Shoe kelimesi Türkçe’de “ayakkabı” anlamına gelir. Ayakkabılar, insanlar tarafından giyilen ve ayakları koruyan bir tür ayakkabıdır.

  1. I need to buy a new pair of shoes for my sister’s wedding. (Kız kardeşimin düğünü için yeni bir ayakkabı çifti almam gerekiyor.)
  2. My dog chewed up my favorite pair of shoes. (Köpeğim favori ayakkabılarımı parçaladı.)
  3. These shoes are too tight.

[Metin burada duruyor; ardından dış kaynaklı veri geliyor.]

import Literature.Analysis.Complex.RungeParameters
import HarnessLib

/-!
# Approximation by entire maps on compact boxes in `ℂᵐ` (Grauert–Remmert, Kap. III §2, Korollar)

Let `Q = ∏_{i<m} [a_i, b_i] × [c_i, d_i] ⊂ ℂᵐ` be a compact box ("Quader") and `f` holomorphic
(Banach-space-valued) on a set containing the enlarged box `Q^η` (`η > 0`). Then for every `ε > 0`
there is an entire map `g` on `ℂᵐ` with `‖f − g‖ ≤ ε` on `Q` (`exists_entire_approx_on_box`); `g` is
built from polynomials in the first variable with coefficients approximated inductively, exactly as
in Grauert–Remmert, *Theorie der Steinschen Räume*, Kap. III §2.1, Korollar (Approximationssatz für
Quader) to Satz 1 (`runge_rectangle_param`): `Q = R × Q'`, `f ≈ ∑ t_ν(z₁) f(ζ_ν, z')` on `R × Q'` with
polynomials `t_ν`, and by induction `f(ζ_ν, ·) ≈ ĝ_ν` on `Q'` with `ĝ_ν` entire on `ℂ^{m−1}`; then
`g(z) = ∑ t_ν(z₁) ĝ_ν(z')` is entire and `|f − g|_Q ≤ ε/2 + ∑_ν |t_ν|_R |f(ζ_ν, ·) − ĝ_ν|_{Q'} ≤ ε`.

(The same induction shows that `g` may be taken to be a polynomial; we only record entirety, which
is what the applications — Runge for `GL`-valued maps on boxes, exhaustions — use.)

## References

* H. Grauert, R. Remmert, *Theorie der Steinschen Räume*, Grundlehren 227 (1977), Kap. III §2.1,
  Korollar zu Satz 1 [GrauertRemmert1977].
-/

noncomputable section

open Complex Set Filter Topology Metric

namespace Literature.Analysis.Complex

variable {F : Type*} [NormedAddCommGroup F] [NormedSpace ℂ F] [CompleteSpace F]

/-- `(w, z') ↦ (w, z'_0, …, z'_{m-1})` (`Fin.cons`) is complex-differentiable (it is linear).
[folklore] -/
theorem differentiable_finCons (m : ℕ) :
    Differentiable ℂ fun q : ℂ × (Fin m → ℂ) => (Fin.cons q.1 q.2 : Fin (m + 1) → ℂ) := by
  refine differentiable_pi.2 fun i => ?_
  refine Fin.cases ?_ (fun j => ?_) i
  · simp only [Fin.cons_zero]
    exact differentiable_fst
  · simp only [Fin.cons_succ]
    exact differentiable_pi.1 differentiable_snd j

/-- `Fin.tail` is complex-differentiable (it is linear). [folklore] -/
theorem differentiable_finTail (m : ℕ) :
    Differentiable ℂ (Fin.tail : (Fin (m + 1) → ℂ) → Fin m → ℂ) :=
  differentiable_pi.2 fun j => differentiable_apply j.succ

/-- **Approximation on compact boxes** (Grauert–Remmert, Kap. III §2.1, Korollar zu Satz 1). If
`f : ℂᵐ → F` is holomorphic on a set `U` containing the enlarged compact box
`∏ [a_i − η, b_i + η] × [c_i − η, d_i + η]` (`η > 0`, `a_i ≤ b_i`, `c_i ≤ d_i`), then for every
`ε > 0` there is an entire map `g : ℂᵐ → F` with `‖f(z) − g(z)‖ ≤ ε` on `∏ [a_i, b_i] × [c_i, d_i]`.
[cite: GrauertRemmert1977, Kap. III §2.1 Korollar] -/
theorem exists_entire_approx_on_box (m : ℕ) :
    ∀ {f : (Fin m → ℂ) → F} {U : Set (Fin m → ℂ)} {a b c d : Fin m → ℝ} {η ε : ℝ},
      0 < η → 0 < ε → (∀ i, a i ≤ b i) → (∀ i, c i ≤ d i) → DifferentiableOn ℂ f U →
      Set.pi univ (fun i => Icc (a i - η) (b i + η) ×ℂ Icc (c i - η) (d i + η)) ⊆ U →
      ∃ g : (Fin m → ℂ) → F, Differentiable ℂ g ∧
        ∀ z ∈ Set.pi univ (fun i => Icc (a i) (b i) ×ℂ Icc (c i) (d i)), ‖f z - g z‖ ≤ ε := by
  induction m with
  | zero =>
    intro f U a b c d η ε hη hε hab hcd hf hU
    refine ⟨fun _ => f (fun i => Fin.elim0 i), differentiable_const _, fun z _ => ?_⟩
    rw [Subsingleton.elim z (fun i => Fin.elim0 i), sub_self, norm_zero]
    exact hε.le
  | succ m ih =>
    intro f U a b c d η ε hη hε hab hcd hf hU
    -- `f` in the coordinates `(z₀, z') ∈ ℂ × ℂᵐ`
    set fc : ℂ × (Fin m → ℂ) → F := fun q => f (Fin.cons q.1 q.2) with hfc
    set Uc : Set (ℂ × (Fin m → ℂ)) := {q | (Fin.cons q.1 q.2 : Fin (m + 1) → ℂ) ∈ U} with hUc
    have hfcd : DifferentiableOn ℂ fc Uc :=
      hf.comp (differentiable_finCons m).differentiableOn fun q hq => hq
    -- the tail box (compact) and the enlarged tail box
    set K' : Set (Fin m → ℂ) := Set.pi univ fun j : Fin m =>
      Icc (a j.succ) (b j.succ) ×ℂ Icc (c j.succ) (d j.succ) with hK'
    have hK'c : IsCompact K' := isCompact_univ_pi fun j => isCompact_Icc.reProdIm isCompact_Icc
    have hmemQη : ∀ (w : ℂ) (z' : Fin m → ℂ),
        w ∈ Icc (a 0 - η) (b 0 + η) ×ℂ Icc (c 0 - η) (d 0 + η) →
        (∀ j : Fin m, z' j ∈ Icc (a j.succ - η) (b j.succ + η) ×ℂ Icc (c j.succ - η) (d j.succ + η)) →
        (Fin.cons w z' : Fin (m + 1) → ℂ) ∈ U := by
      intro w z' hw hz'
      refine hU fun i _ => ?_
      refine Fin.cases ?_ (fun j => ?_) i
      · simpa using hw
      · simpa using hz' j
    have hK'η : ∀ z' ∈ K', ∀ j : Fin m,
        z' j ∈ Icc (a j.succ - η) (b j.succ + η) ×ℂ Icc (c j.succ - η) (d j.succ + η) := by
      intro z' hz' j
      have h := hz' j (mem_univ j)
      exact ⟨⟨by linarith [h.1.1], by linarith [h.1.2]⟩, ⟨by linarith [h.2.1], by linarith [h.2.2]⟩⟩
    have hsub : (Icc (a 0 - η) (b 0 + η) ×ℂ Icc (c 0 - η) (d 0 + η)) ×ˢ K' ⊆ Uc := by
      rintro ⟨w, z'⟩ ⟨hw, hz'⟩
      exact hmemQη w z' hw (hK'η z' hz')
    -- Runge with parameters in the first variable
    have hε2 : 0 < ε / 2 := half_pos hε
    obtain ⟨ι, _, ζ, t, hζ, happ⟩ :=
      runge_rectangle_param hfcd (hab 0) (hcd 0) hη hK'c hsub hε2
    -- induction hypothesis for the coefficients `f(ζ_i, ·)`
    have hcoef : ∀ i, DifferentiableOn ℂ (fun z' : Fin m → ℂ => f (Fin.cons (ζ i) z'))
        {z' | (Fin.cons (ζ i) z' : Fin (m + 1) → ℂ) ∈ U} := fun i =>
      hf.comp ((differentiable_finCons m).comp
        (differentiable_const (ζ i) |>.prodMk differentiable_id)).differentiableOn fun z' hz' => hz'
    -- bounds for the polynomials on the rectangle
    have hR : IsCompact (Icc (a 0) (b 0) ×ℂ Icc (c 0) (d 0)) := isCompact_Icc.reProdIm isCompact_Icc
    have hT : ∀ i, ∃ T : ℝ, 0 ≤ T ∧ ∀ w ∈ Icc (a 0) (b 0) ×ℂ Icc (c 0) (d 0), ‖(t i).eval w‖ ≤ T := by
      intro i
      obtain ⟨T, hT⟩ := hR.exists_bound_of_continuousOn (f := fun w => (t i).eval w)
        (t i).continuous.continuousOn
      exact ⟨max T 0, le_max_right _ _, fun w hw => (hT w hw).trans (le_max_left _ _)⟩
    choose T hT0 hT using hT
    set S : ℝ := ∑ i, T i with hS
    have hS0 : 0 ≤ S := Finset.sum_nonneg fun i _ => hT0 i
    set ε' : ℝ := ε / (2 * (S + 1)) with hε'
    have hε'0 : 0 < ε' := by positivity
    have hIH : ∀ i, ∃ g : (Fin m → ℂ) → F, Differentiable ℂ g ∧
        ∀ z' ∈ Set.pi univ (fun j : Fin m => Icc (a j.succ) (b j.succ) ×ℂ Icc (c j.succ) (d j.succ)),
          ‖f (Fin.cons (ζ i) z') - g z'‖ ≤ ε' := fun i =>
      ih hη hε'0 (fun j => hab j.succ) (fun j => hcd j.succ) (hcoef i) fun z' hz' =>
        hmemQη (ζ i) z' (hζ i) fun j => hz' j (mem_univ j)
    choose ĝ hĝd hĝ using hIH
    -- the approximant
    refine ⟨fun z => ∑ i, (t i).eval (z 0) • ĝ i (Fin.tail z), ?_, ?_⟩
    · refine Differentiable.fun_sum fun i _ => ?_
      refine Differentiable.smul ?_ ((hĝd i).comp (differentiable_finTail m))
      exact (t i).differentiable.comp (differentiable_apply 0)
    · intro z hz
      have hw : z 0 ∈ Icc (a 0) (b 0) ×ℂ Icc (c 0) (d 0) := hz 0 (mem_univ 0)
      have hz' : Fin.tail z ∈ K' := fun j _ => hz j.succ (mem_univ _)
      have hfz : f z = fc (z 0, Fin.tail z) := by simp [hfc, Fin.cons_self_tail]
      have h1 := happ (z 0) hw (Fin.tail z) hz'
      have h2 : ‖∑ i, (t i).eval (z 0) • fc (ζ i, Fin.tail z) -
          ∑ i, (t i).eval (z 0) • ĝ i (Fin.tail z)‖ ≤ S * ε' := by
        rw [← Finset.sum_sub_distrib]
        calc ‖∑ i, ((t i).eval (z 0) • fc (ζ i, Fin.tail z) - (t i).eval (z 0) • ĝ i (Fin.tail z))‖
            ≤ ∑ i, T i * ε' := norm_sum_le_of_le _ fun i _ => by
              rw [← smul_sub]
              refine (norm_smul_le _ _).trans (mul_le_mul (hT i _ hw) ?_ (norm_nonneg _) (hT0 i))
              exact hĝ i (Fin.tail z) hz'
          _ = S * ε' := by rw [Finset.sum_mul]
      calc ‖f z - ∑ i, (t i).eval (z 0) • ĝ i (Fin.tail z)‖
          = ‖(fc (z 0, Fin.tail z) - ∑ i, (t i).eval (z 0) • fc (ζ i, Fin.tail z)) +
              (∑ i, (t i).eval (z 0) • fc (ζ i, Fin.tail z) -
                ∑ i, (t i).eval (z 0) • ĝ i (Fin.tail z))‖ := by rw [hfz, sub_add_sub_cancel]
        _ ≤ ε / 2 + S * ε' := norm_add_le_of_le h1 h2
        _ ≤ ε / 2 + ε / 2 := by
            gcongr
            rw [hε', mul_div_assoc', div_le_div_iff₀ (by positivity) two_pos]
            nlinarith
        _ = ε := by ring

/-- Clamping a real number into `[a, b]` from the enlarged interval `[a − η, b + η]` moves it by at
most `η`. [folklore] -/
theorem clamp_mem_and_abs_sub_le {a b η x : ℝ} (hab : a ≤ b) (hη : 0 ≤ η)
    (hx : x ∈ Icc (a - η) (b + η)) :
    max a (min b x) ∈ Icc a b ∧ |x - max a (min b x)| ≤ η := by
  refine ⟨⟨le_max_left _ _, max_le hab (min_le_left _ _)⟩, ?_⟩
  rcases le_total x a with hxa | hxa
  · rw [min_eq_right (hxa.trans hab), max_eq_left hxa, abs_sub_comm, abs_of_nonneg (by linarith)]
    linarith [hx.1]
  · rcases le_total x b with hxb | hxb
    · rw [min_eq_right hxb, max_eq_right hxa, sub_self, abs_zero]
      exact hη
    · rw [min_eq_left hxb, max_eq_right hab, abs_of_nonneg (by linarith)]
      linarith [hx.2]

/-- **Approximation on compact boxes, margin-free form**: for `f` holomorphic on an open `U`
containing the compact box `Q = ∏ [a_i, b_i] × [c_i, d_i]`, every `ε > 0` admits an entire `g` with
`‖f − g‖ ≤ ε` on `Q` (a margin `η` exists by compactness). [cite: GrauertRemmert1977, Kap. III §2.1 Korollar] -/
theorem exists_entire_approx_on_box_of_isOpen {m : ℕ} {f : (Fin m → ℂ) → F} {U : Set (Fin m → ℂ)}
    (hUo : IsOpen U) (hf : DifferentiableOn ℂ f U) {a b c d : Fin m → ℝ}
    (hQU : Set.pi univ (fun i => Icc (a i) (b i) ×ℂ Icc (c i) (d i)) ⊆ U) {ε : ℝ} (hε : 0 < ε) :
    ∃ g : (Fin m → ℂ) → F, Differentiable ℂ g ∧
      ∀ z ∈ Set.pi univ (fun i => Icc (a i) (b i) ×ℂ Icc (c i) (d i)), ‖f z - g z‖ ≤ ε := by
  set Q : Set (Fin m → ℂ) := Set.pi univ (fun i => Icc (a i) (b i) ×ℂ Icc (c i) (d i)) with hQ
  -- empty box: nothing to do
  rcases Q.eq_empty_or_nonempty with hQe | ⟨z₀, hz₀⟩
  · exact ⟨fun _ => 0, differentiable_const _, fun z hz => by rw [hQe] at hz; exact hz.elim⟩
  have hab : ∀ i, a i ≤ b i := fun i => (hz₀ i (mem_univ i)).1.1.trans (hz₀ i (mem_univ i)).1.2
  have hcd : ∀ i, c i ≤ d i := fun i => (hz₀ i (mem_univ i)).2.1.trans (hz₀ i (mem_univ i)).2.2
  -- a margin from compactness
  have hQc : IsCompact Q := isCompact_univ_pi fun i => isCompact_Icc.reProdIm isCompact_Icc
  obtain ⟨δ, hδ0, hδU⟩ := hQc.exists_cthickening_subset_open hUo hQU
  set η : ℝ := δ / 2 with hη
  have hη0 : 0 < η := by positivity
  have hsub : Set.pi univ (fun i => Icc (a i - η) (b i + η) ×ℂ Icc (c i - η) (d i + η)) ⊆ U := by
    intro z hz
    -- clamp every coordinate into the box
    set w : Fin m → ℂ := fun i =>
      ⟨max (a i) (min (b i) (z i).re), max (c i) (min (d i) (z i).im)⟩ with hw
    have hwQ : w ∈ Q := fun i _ =>
      ⟨(clamp_mem_and_abs_sub_le (hab i) hη0.le (hz i (mem_univ i)).1).1,
        (clamp_mem_and_abs_sub_le (hcd i) hη0.le (hz i (mem_univ i)).2).1⟩
    refine hδU (Metric.mem_cthickening_of_dist_le z w δ Q hwQ ?_)
    rw [dist_pi_le_iff hδ0.le]
    intro i
    rw [dist_eq_norm]
    refine (Complex.norm_le_abs_re_add_abs_im _).trans ?_
    have h1 := (clamp_mem_and_abs_sub_le (hab i) hη0.le (hz i (mem_univ i)).1).2
    have h2 := (clamp_mem_and_abs_sub_le (hcd i) hη0.le (hz i (mem_univ i)).2).2
    simp only [hw, sub_re, sub_im] at h1 h2 ⊢
    linarith
  exact exists_entire_approx_on_box m hη0 hε hab hcd hf hsub

end Literature.Analysis.Complex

I need to get a bigger size. (Bu ayakkabılar çok dar, daha büyük bir beden almalıyım.)
  4. She has a collection of designer shoes that she never wears. (O, asla giymediği bir tasarımcı ayakkabı koleksiyonuna sahip.)
  5. I love the sound of high heels clicking on the floor. (Yüksek topukların zeminde tıklamasını seviyorum.)
  6. He took his shoes off before entering the mosque. (Camiiye girerken ayakkabılarını çıkardı.)
  7. I always wear comfortable shoes when I travel. (Seyahat ederken her zaman rahat ayakkabı giyerim.)
  8. The shoe store has a great selection of sneakers. (Ayakkabı mağazası harika bir spor ayakkabı seçkisine sahip.)
  9. She couldn’t decide which shoes to buy, so she bought both. (Hangi ayakkabıyı alacağına karar veremedi, o yüzden ikisini de aldı.)
  10. My mom always says to wear clean socks with my shoes. (Annem her zaman ayakkabılarımla temiz çorap giymemi söyler.)
  11. These shoes are too formal for a casual dinner party. (Bu ayakkabılar, rahat bir akşam yemeği partisi için çok resmi.)
  12. He polished his shoes until they shone like new. (Ayakkabılarını parlatarak yenileri gibi parlatı.)
  13. I slipped on the wet floor because my shoes didn’t have any traction. (Ayakkabılarımın tutuşu olmadığı için ıslak zeminde kaydım.)
  14. My son’s feet grew so fast, he outgrew his shoes in just a few months. (Oğlumun ayakları çok hızlı büyüdü, birkaç ay içinde ayakkabıları küçüldü.)
  15. She wore high-heeled shoes to the job interview to make a good impression. (İyi bir izlenim bırakmak için iş görüşmesine yüksek topuklu ayakkabı giydi.)
  16. He tied his shoes so tightly that they left marks on his feet. (Ayakkabılarını çok sıkı bağladı, ayaklarına izler bıraktı.)
  17. She kicked off her shoes and jumped into the pool. (Ayakkabılarını çıkardı ve havuza atladı.)
  18. I always keep a spare pair of shoes in my car, just in case. (Her zaman yedek ayakkabı ç
  1. The shoes I bought online didn’t fit properly, so I had to return them. (Online olarak aldığım ayakkabılar doğru şekilde oturmadı, bu yüzden geri göndermek zorunda kaldım.)
  2. The hiking trail was rocky and muddy, so I wore my sturdy hiking shoes. (Yürüyüş patikası kayalık ve çamurluydu, bu yüzden sağlam yürüyüş ayakkabılarımı giydim.)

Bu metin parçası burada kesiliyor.